有就不错了,还挑!不过这三坛是试验品,要是酿出来就能青梅煮酒,反正春日梅子多,无妨。
陈平了然,“殿下只有三坛,臣就不抢了,待殿下多一些,臣再来讨要。”
他不当试毒的。
刘昭噎了一下,真是个老狐狸。
第80章 汉王东出(五) 她才十二岁,都想着给……
春深时节, 关中的原野被浓郁的绿意浸染,渭水汤汤,岸柳如烟。
几骑快马踏着融融春光,沿着新修的驰道, 自东而来, 奔向栎阳城。
为首之人, 正是失去赵地的常山王张耳, 他年近五旬, 面容憔悴, 风尘仆仆, 想当年刘邦还是他小弟, 而今却要拜人阶下求人借兵,真是三十年河东三十年河西,莫欺少年穷啊。
还好昔日他没亏待这人。
然而,最引人注目的, 却是紧随在他身侧的少年。
那少年约莫十五六岁年纪,身姿挺拔如春日的白杨。
他穿着一身略显陈旧的玄色骑装,却丝毫无法掩盖其夺目的风华。
策马疾驰间, 春风拂起他略显凌乱的鬓发,露出一张极为俊美的脸庞, 鼻梁高挺,五官优越, 尤其是一双眸子, 清澈明亮,紧抿的唇角显示着情绪。
他姿仪非凡,有着贵族的华贵之美。
这便是张耳之子,张敖。
他骑马紧跟着张耳, 修长的手指稳稳握着缰绳,他入关中,见繁忙春耕的农夫,往来运送物资的车队,眼中很是惊异。这片土地的安定与蓬勃,与外界说的残破关中一如天,一如地。
“父亲,看这关中景象,似与传闻不同。”
张耳目光扫过田间,看着那些虽依旧清瘦却神情专注的农人,看着那修缮过的水利,心中亦是震动,他缓缓点头:“刘邦,确有非凡手段。不过月余,竟能让此地焕发如此生机。”
他如今困局,除了刘邦,没有其他人能帮他了。
张耳谋臣甘公在后方接口,声音平静却意味深长:“民心初定,百业待兴,却隐现峥嵘之象。汉王所图,非小。”

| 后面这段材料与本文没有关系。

import Summits.BirchSwinnertonDyer.BirchSwinnertonDyer.Theorems.KimAtThreeFineKatoKPortUnitTrace
import Literature.NumberTheory.EllipticCurves.ReductionHomomorphismSurjectiveProofs
import Literature.NumberTheory.EllipticCurves.SingularCubic
import Literature.NumberTheory.EllipticCurves.VariableChangePointsMap
import HarnessLib

/-!
# K-PORT glue (toward `hres`, steps r1/r2/r4): the `k`-RATIONAL CUSP CHART `r : E₀(K) ↠ k⁺` of an
# additively reducing `E = M ⊗ K` — kernel `E₁(K)`, onto, and GALOIS-EQUIVARIANT
# (cell `bsd-addord`, seat w2-kport gen 2; `--supports stmt-BirchSwinnertonDyer-19560`, helper)

HONEST FRAMING. Route W2 (`route-BirchSwinnertonDyer-KimAtThreeKolyvagin`), crux 19560
`KatoKuriharaPortThreeShared`, residual ⟨C1⟩ clause (C1.c), hypothesis `hres` of gen 0's
`KPort.consumer_of_exists_norm_not_mem_kernel`: `∃ P ∈ E₀(K), N(P) = ∑_σ σP ∉ E₁(K)`. This file
supplies the reduction-side inputs (inventory HOME/kport/KPORT-INVENTORY-g0.md §6, r1/r2/r4) in the
port's currency (`𝒪 = unitBall K`, `M_K = M.map (coeffHom p K)`, `E = curveK p K M = M_K ⊗ K`,
`E₀(K) = M_K.nonsingularReductionSubgroup hv`, reduced cubic `Ṽ = M_K.map (residue 𝒪)` over
`k = 𝒪/𝔪`), WITHOUT introducing any definition: GIVEN cusp data `x₀, y₀, α ∈ ℤ_p` with
`Ṽ = singularModel x̄₀ ȳ₀ ᾱ ᾱ` (hypothesis `hV`; discharged at `p = 3` from `Δ, c₄ ∈ pℤ_p` in
`…KPortCuspThree`), the chart is the composite of tree maps

  `r = singularModel.cuspHom x̄₀ ȳ₀ ᾱ ∘ Affine.Point.congrEquiv hV ∘ reducePoint`
  (`SingularCubic`: Silverman III.2.5(b) `(x, y) ↦ (x − x₀)/(y − y₀ − α(x − x₀))`; `VariableChangePointsMap`;
   `ReductionHomomorphism`),

and we prove: its value on an integral point (`cuspChart_some`), that it kills exactly `E₁(K)`
(`cuspChart_reducePoint_eq_zero_iff`), that it is ONTO (`exists_mem_nonsingularReductionSubgroup_cuspChart_eq`,
from the tree's `exists_reducePoint_eq` over the HENSELIAN `𝒪_K` of `…KPortResidueField` and
`cuspHom_surjective`), and that it is `Gal(K/ℚ_p)`-EQUIVARIANT in the def-free form "`r(P̃) = ā ⇒
r((σP)~) = (σa)‾`" (`cuspChart_reducePoint_galois`: `σ` acts on coordinates, reduction is coordinatewise,
the chart is a rational function over `𝔽_p`). TOOL theorems only (no definition, no named fact, no
`sorry`); closes nothing by itself; nothing booked. The assembly of `hres` is `…KPortConsumerHolds`.

References: J. H. Silverman, *The Arithmetic of Elliptic Curves*, 2nd ed. (2009), III.2.5, VII.2.1,
VII.5 [SilvermanAEC2009]; kim3 brief HOME/kim3/KIM3-KPORT-BRIEF-g12.md §3 (P3).
-/

noncomputable section

-- the cell's Theorems namespace `Summit.BirchSwinnertonDyer.BirchSwinnertonDyer.…` repeats the summit name by design (D-0017)
set_option linter.dupNamespace false

open scoped Classical NNReal

namespace Summit.BirchSwinnertonDyer.BirchSwinnertonDyer.Theorems.KPort

open Summit.BirchSwinnertonDyer.Rank1Residual.Additive.BallEval
open Literature.NumberTheory.GaloisRepresentations.LubinTate (unitBall mem_unitBall_iff)
open Literature.NumberTheory.EllipticCurves
open WeierstrassCurve

variable {p : ℕ} [hp : Fact p.Prime] {K : Type*} [NontriviallyNormedField K] [NormedAlgebra ℚ_[p] K]
  [IsUltrametricDist K] {M : WeierstrassCurve ℤ_[p]}

/-! ## §1 Reduction of an integral point in the `curveK` currency -/

section Reduce

/-- An affine point `(x, y)` of `E = M_K ⊗ K` with `‖x‖ ≤ 1` has `‖y‖ ≤ 1`. [cite: SilvermanAEC2009, VII.2 Prop. 2.1] -/
theorem norm_Y_le_one_of_norm_X_le_one {x y : K} (h : (curveK p K M).toAffine.Nonsingular x y)
    (hx : ‖x‖ ≤ 1) : ‖y‖ ≤ 1 := by
  have hv := Valuation.integer.integers (NormedField.valuation (K := K))
  have hx' : NormedField.valuation (K := K) x ≤ 1 := by
    rw [← NNReal.coe_le_coe, NormedField.valuation_apply, coe_nnnorm, NNReal.coe_one]; exact hx
  have hy := v_Y_le_one_of_v_X_le_one (W := M.map (coeffHom p K)) hv h.1 hx'
  rw [← NNReal.coe_le_coe, NormedField.valuation_apply, coe_nnnorm, NNReal.coe_one] at hy; exact hy

/-- `(x, y) ∈ E₀(K)` with `‖x‖ ≤ 1` has NONSINGULAR residue `(x̄, ȳ)` on `Ṽ`. [cite: SilvermanAEC2009, VII.2 Prop. 2.1] -/
theorem nonsingular_residue_of_mem {x y : K} (h : (curveK p K M).toAffine.Nonsingular x y) (hx : ‖x‖ ≤ 1)
    (hP : (Affine.Point.some x y h : (curveK p K M).toAffine.Point) ∈
      (M.map (coeffHom p K)).nonsingularReductionSubgroup
        (Valuation.integer.integers (NormedField.valuation (K := K)))) :
    ((M.map (coeffHom p K)).map (IsLocalRing.residue (unitBall K))).toAffine.Nonsingular
      (IsLocalRing.residue (unitBall K) ⟨x, (mem_unitBall_iff K).mpr hx⟩)
      (IsLocalRing.residue (unitBall K) ⟨y, (mem_unitBall_iff K).mpr (norm_Y_le_one_of_norm_X_le_one h hx)⟩) := by
  have hv := Valuation.integer.integers (NormedField.valuation (K := K))
  have h' : ((M.map (coeffHom p K)).baseChange K).toAffine.Nonsingular
      (algebraMap (unitBall K) K ⟨x, (mem_unitBall_iff K).mpr hx⟩)
      (algebraMap (unitBall K) K ⟨y, (mem_unitBall_iff K).mpr (norm_Y_le_one_of_norm_X_le_one h hx)⟩) := h
  have hP' : (M.map (coeffHom p K)).HasNonsingularReduction (.some _ _ h') := hP
  exact (hasNonsingularReduction_some_algebraMap_iff hv.hom_inj h').mp hP'

/-- **Reduction is coordinatewise**: for `(x, y) ∈ E₀(K)` with `‖x‖ ≤ 1`, `(x, y)~ = (x̄, ȳ)`.
[cite: SilvermanAEC2009, VII.2 Prop. 2.1] -/
theorem reducePoint_some_of_norm_le_one {x y : K} (h : (curveK p K M).toAffine.Nonsingular x y)
    (hx : ‖x‖ ≤ 1)
    (hP : (Affine.Point.some x y h : (curveK p K M).toAffine.Point) ∈
      (M.map (coeffHom p K)).nonsingularReductionSubgroup
        (Valuation.integer.integers (NormedField.valuation (K := K)))) :
    (M.map (coeffHom p K)).reducePoint (Affine.Point.some x y h : (curveK p K M).toAffine.Point) =
      .some (IsLocalRing.residue (unitBall K) ⟨x, (mem_unitBall_iff K).mpr hx⟩)
        (IsLocalRing.residue (unitBall K) ⟨y, (mem_unitBall_iff K).mpr (norm_Y_le_one_of_norm_X_le_one h hx)⟩)
        (nonsingular_residue_of_mem h hx hP) := by
  have hv := Valuation.integer.integers (NormedField.valuation (K := K))
  have h' : ((M.map (coeffHom p K)).baseChange K).toAffine.Nonsingular
      (algebraMap (unitBall K) K ⟨x, (mem_unitBall_iff K).mpr hx⟩)
      (algebraMap (unitBall K) K ⟨y, (mem_unitBall_iff K).mpr (norm_Y_le_one_of_norm_X_le_one h hx)⟩) := h
  change (M.map (coeffHom p K)).reducePoint (.some _ _ h') = _
  exact reducePoint_some_algebraMap hv.hom_inj h' (nonsingular_residue_of_mem h hx hP)

/-- A point `(x, y)` with `1 < ‖x‖` reduces to `Õ`. [cite: SilvermanAEC2009, VII.2 Prop. 2.1] -/
theorem reducePoint_some_of_one_lt_norm {x y : K} (h : (curveK p K M).toAffine.Nonsingular x y)
    (hx : 1 < ‖x‖) :
    (M.map (coeffHom p K)).reducePoint (Affine.Point.some x y h : (curveK p K M).toAffine.Point) = 0 := by
  have hv := Valuation.integer.integers (NormedField.valuation (K := K))
  have h' : ((M.map (coeffHom p K)).baseChange K).toAffine.Nonsingular x y := h
  have hx' : 1 < NormedField.valuation (K := K) x := by
    rw [← NNReal.coe_lt_coe, NormedField.valuation_apply, coe_nnnorm, NNReal.coe_one]; exact hx
  change (M.map (coeffHom p K)).reducePoint (.some x y h') = 0
  exact reducePoint_some_of_not_mem h' ((not_mem_range_iff hv).mpr hx')

end Reduce

/-! ## §2 The cusp chart `r = cuspHom ∘ congrEquiv hV ∘ reducePoint`: values, kernel, surjectivity -/

section Chart

variable {x₀ y₀ α : ℤ_[p]}
  (hV : (M.map (coeffHom p K)).map (IsLocalRing.residue (unitBall K)) =
    singularModel (IsLocalRing.residue (unitBall K) (coeffHom p K x₀))
      (IsLocalRing.residue (unitBall K) (coeffHom p K y₀))
      (IsLocalRing.residue (unitBall K) (coeffHom p K α)) (IsLocalRing.residue (unitBall K) (coeffHom p K α)))
include hV

/-- The chart on an affine point of `Ṽ`: Silverman's `(X − x̄₀)/(Y − ȳ₀ − ᾱ(X − x̄₀))`.
[cite: SilvermanAEC2009, III.2.5(b)] -/
theorem cuspChart_some {X Y : IsLocalRing.ResidueField (unitBall K)}
    (hXY : ((M.map (coeffHom p K)).map (IsLocalRing.residue (unitBall K))).toAffine.Nonsingular X Y) :
    singularModel.cuspHom _ _ _ (Affine.Point.congrEquiv hV (.some X Y hXY)) =
      (X - IsLocalRing.residue (unitBall K) (coeffHom p K x₀)) /
        (Y - IsLocalRing.residue (unitBall K) (coeffHom p K y₀) -
          IsLocalRing.residue (unitBall K) (coeffHom p K α) * (X - IsLocalRing.residue (unitBall K) (coeffHom p K x₀))) := by
  rw [Affine.Point.congrEquiv_some, singularModel.cuspHom_apply]
  rfl

/-- The chart vanishes exactly at `Õ`. [cite: SilvermanAEC2009, III.2.5(b)] -/
theorem cuspChart_eq_zero_iff (Q : ((M.map (coeffHom p K)).map (IsLocalRing.residue (unitBall K))).toAffine.Point) :
    singularModel.cuspHom _ _ _ (Affine.Point.congrEquiv hV Q) = 0 ↔ Q = 0 := by
  rw [← map_zero (singularModel.cuspHom _ _ _), singularModel.cuspHom_injective.eq_iff,
    ← map_zero (Affine.Point.congrEquiv hV), (Affine.Point.congrEquiv hV).injective.eq_iff]

/-- The chart on reductions kills exactly `E₁(K)`: for `P ∈ E₀(K)`, `r(P̃) = 0 ↔ P ∈ E₁(K)`.
[cite: SilvermanAEC2009, VII.2 Prop. 2.1 and III.2.5(b)] -/
theorem cuspChart_reducePoint_eq_zero_iff {P : (curveK p K M).toAffine.Point}
    (hP : P ∈ (M.map (coeffHom p K)).nonsingularReductionSubgroup
      (Valuation.integer.integers (NormedField.valuation (K := K)))) :
    singularModel.cuspHom _ _ _ (Affine.Point.congrEquiv hV ((M.map (coeffHom p K)).reducePoint P)) = 0 ↔
      (M.map (coeffHom p K)).ReducesToZero P := by
  rw [cuspChart_eq_zero_iff hV]
  exact reducePoint_eq_zero_iff (Valuation.integer.integers (NormedField.valuation (K := K))) hP

/-- **The chart is onto**: every `ā ∈ k` is `r(P̃)` for some `P ∈ E₀(K)` (Hensel: `𝒪_K` is henselian for
`K/ℚ_p` finite, tree `exists_reducePoint_eq`; and `cuspHom` is onto). [cite: SilvermanAEC2009, VII.2 Prop. 2.1 and III.2.5(b)] -/
theorem exists_mem_nonsingularReductionSubgroup_cuspChart_eq [FiniteDimensional ℚ_[p] K]
    (ω : IsLocalRing.ResidueField (unitBall K)) :
    ∃ P ∈ (M.map (coeffHom p K)).nonsingularReductionSubgroup
        (Valuation.integer.integers (NormedField.valuation (K := K))),
      singularModel.cuspHom _ _ _ (Affine.Point.congrEquiv hV ((M.map (coeffHom p K)).reducePoint P)) = ω := by
  haveI := henselianRing_unitBall p K
  have hv := Valuation.integer.integers (NormedField.valuation (K := K))
  obtain ⟨T, hT⟩ := singularModel.cuspHom_surjective
    (x₀ := IsLocalRing.residue (unitBall K) (coeffHom p K x₀))
    (y₀ := IsLocalRing.residue (unitBall K) (coeffHom p K y₀))
    (α := IsLocalRing.residue (unitBall K) (coeffHom p K α)) ω
  obtain ⟨P, hP, hPQ⟩ := (M.map (coeffHom p K)).exists_reducePoint_eq (K := K) hv.hom_inj
    ((Affine.Point.congrEquiv hV).symm T)
  refine ⟨P, hP, ?_⟩
  rw [hPQ, AddEquiv.apply_symm_apply, hT]

end Chart

/-! ## §3 Galois-equivariance of the chart -/

section Galois

variable {x₀ y₀ α : ℤ_[p]}
  (hV : (M.map (coeffHom p K)).map (IsLocalRing.residue (unitBall K)) =
    singularModel (IsLocalRing.residue (unitBall K) (coeffHom p K x₀))
      (IsLocalRing.residue (unitBall K) (coeffHom p K y₀))
      (IsLocalRing.residue (unitBall K) (coeffHom p K α)) (IsLocalRing.residue (unitBall K) (coeffHom p K α)))
include hV

/-- **The cusp chart is `Gal(K/ℚ_p)`-equivariant** (`K/ℚ_p` algebraic, e.g. finite): if `P ∈ E₀(K)`
reduces to chart value `ā` (`a ∈ 𝒪_K`), then `σP` reduces to chart value `(σa)‾`. Reduction is
coordinatewise, `σ` is an isometry fixing `ℚ_p`, and the chart is a rational function with
coefficients `x̄₀, ȳ₀, ᾱ` coming from `ℤ_p`. [cite: SilvermanAEC2009, VII.2 Prop. 2.1 and III.2.5(b)] -/
theorem cuspChart_reducePoint_galois [Algebra.IsAlgebraic ℚ_[p] K] (σ : K ≃ₐ[ℚ_[p]] K)
    {P : (curveK p K M).toAffine.Point}
    (hP : P ∈ (M.map (coeffHom p K)).nonsingularReductionSubgroup
      (Valuation.integer.integers (NormedField.valuation (K := K))))
    {a : K} (ha : ‖a‖ ≤ 1)
    (hPa : singularModel.cuspHom _ _ _ (Affine.Point.congrEquiv hV ((M.map (coeffHom p K)).reducePoint P)) =
      IsLocalRing.residue (unitBall K) ⟨a, (mem_unitBall_iff K).mpr ha⟩) :
    singularModel.cuspHom _ _ _ (Affine.Point.congrEquiv hV ((M.map (coeffHom p K)).reducePoint
        (Affine.Point.map (W' := (M.map PadicInt.Coe.ringHom).toAffine) (σ : K →ₐ[ℚ_[p]] K) P))) =
      IsLocalRing.residue (unitBall K) ⟨σ a, (mem_unitBall_iff K).mpr (norm_galois_le_one σ ha)⟩ := by
  -- `σ|_𝒪` and `σ̄`
  let σO : unitBall K →+* unitBall K :=
    ((σ : K →+* K).comp (unitBall K).subtype).codRestrict (unitBall K) fun b =>
      (mem_unitBall_iff K).mpr (norm_galois_le_one σ ((mem_unitBall_iff K).mp b.2))
  have σO_coe : ∀ b : unitBall K, ((σO b : unitBall K) : K) = σ b := fun b => rfl
  haveI hloc : IsLocalHom σO :=
    ⟨fun b hb => by
      rw [isUnit_unitBall_iff_norm_eq_one] at hb ⊢
      rw [σO_coe, norm_algEquiv_eq] at hb
      exact hb⟩
  let σk : IsLocalRing.ResidueField (unitBall K) →+* IsLocalRing.ResidueField (unitBall K) :=
    IsLocalRing.ResidueField.map σO
  have σk_apply : ∀ b : unitBall K, σk (IsLocalRing.residue (unitBall K) b) =
      IsLocalRing.residue (unitBall K) (σO b) := fun b => rfl
  have σk_coeff : ∀ z : ℤ_[p], σk (IsLocalRing.residue (unitBall K) (coeffHom p K z)) =
      IsLocalRing.residue (unitBall K) (coeffHom p K z) := fun z => by
    rw [σk_apply]; congr 1; apply Subtype.ext
    rw [σO_coe, coe_coeffHom, AlgEquiv.commutes]
  have hσa : IsLocalRing.residue (unitBall K) ⟨σ a, (mem_unitBall_iff K).mpr (norm_galois_le_one σ ha)⟩ =
      σk (IsLocalRing.residue (unitBall K) ⟨a, (mem_unitBall_iff K).mpr ha⟩) := by
    rw [σk_apply]; rfl
  rw [hσa, ← hPa]
  rcases P with _ | ⟨x, y, h⟩
  · -- `P = O`
    change singularModel.cuspHom _ _ _ (Affine.Point.congrEquiv hV ((M.map (coeffHom p K)).reducePoint 0)) =
      σk (singularModel.cuspHom _ _ _ (Affine.Point.congrEquiv hV ((M.map (coeffHom p K)).reducePoint 0)))
    rw [WeierstrassCurve.reducePoint_zero, map_zero, map_zero, map_zero]
  · obtain ⟨hσ', hmap⟩ : ∃ hσ' : (curveK p K M).toAffine.Nonsingular (σ x) (σ y),
        Affine.Point.map (W' := (M.map PadicInt.Coe.ringHom).toAffine) (σ : K →ₐ[ℚ_[p]] K)
          (Affine.Point.some x y h : (curveK p K M).toAffine.Point) = Affine.Point.some (σ x) (σ y) hσ' :=
      ⟨_, rfl⟩
    rw [hmap]
    by_cases hx : ‖x‖ ≤ 1
    · -- integral point: reduction is coordinatewise, the chart is a rational function over `𝔽_p`
      have hσP := (galois_mem_nonsingularReductionSubgroup_iff (M := M) σ (.some x y h)).mpr hP
      rw [hmap] at hσP
      have hσx : ‖σ x‖ ≤ 1 := norm_galois_le_one σ hx
      rw [reducePoint_some_of_norm_le_one hσ' hσx hσP, reducePoint_some_of_norm_le_one h hx hP,
        cuspChart_some hV, cuspChart_some hV]
      simp only [map_div₀, map_sub, map_mul, σk_coeff, σk_apply]
      rfl
    · -- `P ∈ E₁(K)`: both sides are the chart of `Õ`
      rw [not_le] at hx
      have hσx : 1 < ‖σ x‖ := by rw [norm_algEquiv_eq]; exact hx
      rw [reducePoint_some_of_one_lt_norm hσ' hσx, reducePoint_some_of_one_lt_norm h hx, map_zero, map_zero, map_zero]

end Galois

end Summit.BirchSwinnertonDyer.BirchSwinnertonDyer.Theorems.KPort

end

一行人马不停蹄,很快抵达栎阳城外。守城军士验明身份,得知是常山王来投,不敢怠慢,立刻飞报入内。
当刘邦得报,亲自迎出临时设立的王宫,一处修缮过的旧官署,看到的便是张耳父子风尘仆仆,翻身下马的一幕。
“汉王!”张耳见到刘邦,快步上前,长揖到地,声音沙哑,带着难堪羞愧,“耳落魄来投,恳请汉王收容!”
他身后的张敖也随之深深行礼。
刘邦连忙上前,双手扶住张耳,毕竟也是他曾经的大哥,哎,也算是名满天下的豪杰,“哎呀!常山王!何故如此?快快请起!你我故人,何须行此大礼!”
然后看向张敖,被这少年人惊了一下,他眼前一亮,“哎呀,这便是张太子吧?当真是仪表堂堂。”
刘邦目光灼灼地落在张敖身上,那赞赏之意毫不掩饰。他本就喜好美姿容,张敖这般俊秀挺拔,又自带贵族气度的少年郎,正合他的眼缘。
“快快免礼!”刘邦亲手虚扶了一下张敖,笑容愈发真切,转头对张耳感慨道,“张耳兄,你好福气啊!有子如此,英姿勃发,何愁家业不兴?”
张敖被刘邦如此直白地夸奖,面上微赧,但礼仪周全,再次躬身:“汉王谬赞,敖愧不敢当。”
一番寒暄,刘邦将张耳一行引入官署内。分宾主落座后,张耳也顾不上太多客套,再次陈情,将陈馀如何勾结田荣,偷袭他的封国,致使他兵败失地,仓皇来投的经过详细道来,言辞恳切,甚至带着几分悲愤。